(Collected data entries)

####

import Summits.ResolutionOfSingularities.ResolutionOfSingularities.Theorems.PurelyInseparableDim4ResConeLayerBirths
import HarnessLib
import HarnessLib.Audit.Tags

/-!
# Purely inseparable four-folds — THE NEW RESIDUAL POLYNOMIAL RESTRICTED TO THE NEW EXCEPTIONAL DIVISOR
# (K2(p) lane, slice B, memo (K3) «LEDGER SEED»; cell `res-dim4-pi`)

[OURS · counted 0 · cell `res-dim4-pi` · K2(p) lane holder res-dim4-p-12 g3's SLICE-B KERNEL ARCHITECTURE MEMO v1,
brick (K3), seat res-dim4-p-3 g3.]  Nothing here proves K2(p), `NoIsolatedTrap p p` or resolution of singularities in
dimension ≥ 4 / characteristic `p`.  AI kernel work, weaker than expert review.

Setting (`…ResConeLayerBirths` and its imports): state `s = (F, r, exc)`, `x^r ∣ F` monomialwise, `ord₀ F = o` in
the band `q < o < 2q`, residual cone `g = resForm s`, point step at the chart point `b` of the `x_j`-chart
(`b_j = 0`), `s′ = CentreBlowup.step q univ j b s`, `r′ = (r|_{b = 0}).update j (o − q)`, new residual POLYNOMIAL
`G′ = F′ / x^{r′}`.  The monomials of `G′|_{x_j = 0}` (`PointBlowup.killVar j G′`) are the monomials of `F′` of
`x_j`-exponent EXACTLY `o − q ∈ [1, q − 1]`: their sources are the degree-`o` monomials of `shear j b F` (the
sheared initial form) and the cleaning never touches them.
* §1 the substitution `x_j ↦ 1`: `aeval_update_X_one_monomial`, `coeff_aeval_update_X_one_of_isHomogeneous`,
  `aeval_update_X_one_eq_self_of_free`, `aeval_update_X_one_shear`, `aeval_shift_monomial`.
* §2 **`monomial_mul_killVar_divMonomial_step`** (`x^{ρ} · G′|_{x_j=0} = (shear j b (in F))|_{x_j = 1}`,
  `ρ = (r|_{b=0}).erase j`, EVERY band step); **`killVar_divMonomial_step'`**
  (`G′|_{x_j = 0} = (∏_{b_i ≠ 0} (x_i + b_i)^{r_i}) · (shear j b g)|_{x_j = 1}`); **`killVar_divMonomial_step`** —
  at a SHADE-KEEPING step `shear j b g` is `x_j`-free (`…ResConeNear`), so
  `G′|_{x_j = 0} = (∏_{b_i ≠ 0} (x_i + b_i)^{r_i}) · shear j b g`: «the new residual polynomial restricted to
  `E_j` is the sheared old cone times the lost units» (I-4-7 (LEDGER) seed).
* §3 power cones: `killVar_divMonomial_step_of_powerCone` (`g = a·L^d`, `ℓ_j + L(b) = 0` ⇒
  `G′|_{x_j=0} = a · ∏ (x_i + b_i)^{r_i} · L̃^d`, `L̃ = L|_{x_j = 0}`), `divMonomial_step_mem_span_of_powerCone`
  (`G′ ∈ (x_j, L̃^d)`), `span_X_pow_eq_of_sub_mem` (`(x_j, L^d) = (x_j, M^d)` when `M − L ∈ (x_j)`).
No characteristic hypothesis.  bears_on: LADDER-RESOLUTION:D157-DOOR2 (res-dim4-pi · K2(p) · slice B (K3)).
Supports stmt-ResolutionOfSingularities-16155 (helper).
-/

set_option linter.dupNamespace false -- mandated namespace of this single-conjunct summit

noncomputable section

namespace Summit.ResolutionOfSingularities.ResolutionOfSingularities.Theorems.PIDim4

namespace ResCone

open MvPolynomial Finset
open Literature.AlgebraicGeometry.Resolution
open Literature.AlgebraicGeometry.Resolution.CentreBlowup
open Literature.AlgebraicGeometry.Resolution.Hauser2010
open Literature.AlgebraicGeometry.Resolution.HauserPerlega2019
open PointBlowup (polarMap additiveSubspace direction)

variable {K : Type} [Field K]

/-! ## 1. The substitution `x_j ↦ 1` -/

/-- `x_j ↦ 1` on a monomial: `x^e ↦ x^{e.erase j}`. [folklore] -/
theorem aeval_update_X_one_monomial (j : Fin 4) (e : Fin 4 →₀ ℕ) (c : K) :
    aeval (Function.update X j (1 : MvPolynomial (Fin 4) K)) (monomial e c) =
      monomial (e.erase j) c := by
  rw [aeval_monomial, algebraMap_eq, Finsupp.prod_fintype _ _ (fun i => pow_zero _),
    monomial_eq, Finsupp.prod_fintype _ _ (fun i => pow_zero _)]
  congr 1
  refine Finset.prod_congr rfl fun i _ => ?_
  by_cases hij : i = j
  · subst hij; rw [Function.update_self, one_pow, Finsupp.erase_same, pow_zero]
  · rw [Function.update_of_ne hij, Finsupp.erase_ne hij]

####

## WHAT YOU WILL DO
Please copy, exactly and with nothing else, the lines above beginning at the line that has "at a SHADE-KEEPING" and ending with the line that has "monomial (e.erase j) c := by".

## WRITTEN SOLUTION
  at a SHADE-KEEPING step `shear j b g` is `x_j`-free (`…ResConeNear`), so
  `G′|_{x_j = 0} = (∏_{b_i ≠ 0} (x_i + b_i)^{r_i}) · shear j b g`: «the new residual polynomial restricted to
  `E_j` is the sheared old cone times the lost units» (I-4-7 (LEDGER) seed).
* §3 power cones: `killVar_divMonomial_step_of_powerCone` (`g = a·L^d`, `ℓ_j + L(b) = 0` ⇒
  `G′|_{x_j=0} = a · ∏ (x_i + b_i)^{r_i} · L̃^d`, `L̃ = L|_{x_j = 0}`), `divMonomial_step_mem_span_of_powerCone`
  (`G′ ∈ (x_j, L̃^d)`), `span_X_pow_eq_of_sub_mem` (`(x_j, L^d) = (x_j, M^d)` when `M − L ∈ (x_j)`).
No characteristic hypothesis.  bears_on: LADDER-RESOLUTION:D157-DOOR2 (res-dim4-pi · K2(p) · slice B (K3)).
Supports stmt-ResolutionOfSingularities-16155 (helper).
-/

set_option linter.dupNamespace false -- mandated namespace of this single-conjunct summit

noncomputable section

namespace Summit.ResolutionOfSingularities.ResolutionOfSingularities.Theorems.PIDim4

namespace ResCone

open MvPolynomial Finset
open Literature.AlgebraicGeometry.Resolution
open Literature.AlgebraicGeometry.Resolution.CentreBlowup
open Literature.AlgebraicGeometry.Resolution.Hauser2010
open Literature.AlgebraicGeometry.Resolution.HauserPerlega2019
open PointBlowup (polarMap additiveSubspace direction)

variable {K : Type} [Field K]

/-! ## 1. The substitution `x_j ↦ 1` -/

/-- `x_j ↦ 1` on a monomial: `x^e ↦ x^{e.erase j}`. [folklore] -/
theorem aeval_update_X_one_monomial (j : Fin 4) (e : Fin 4 →₀ ℕ) (c : K) :
    aeval (Function.update X j (1 : MvPolynomial (Fin 4) K)) (monomial e c) =
      monomial (e.erase j) c := by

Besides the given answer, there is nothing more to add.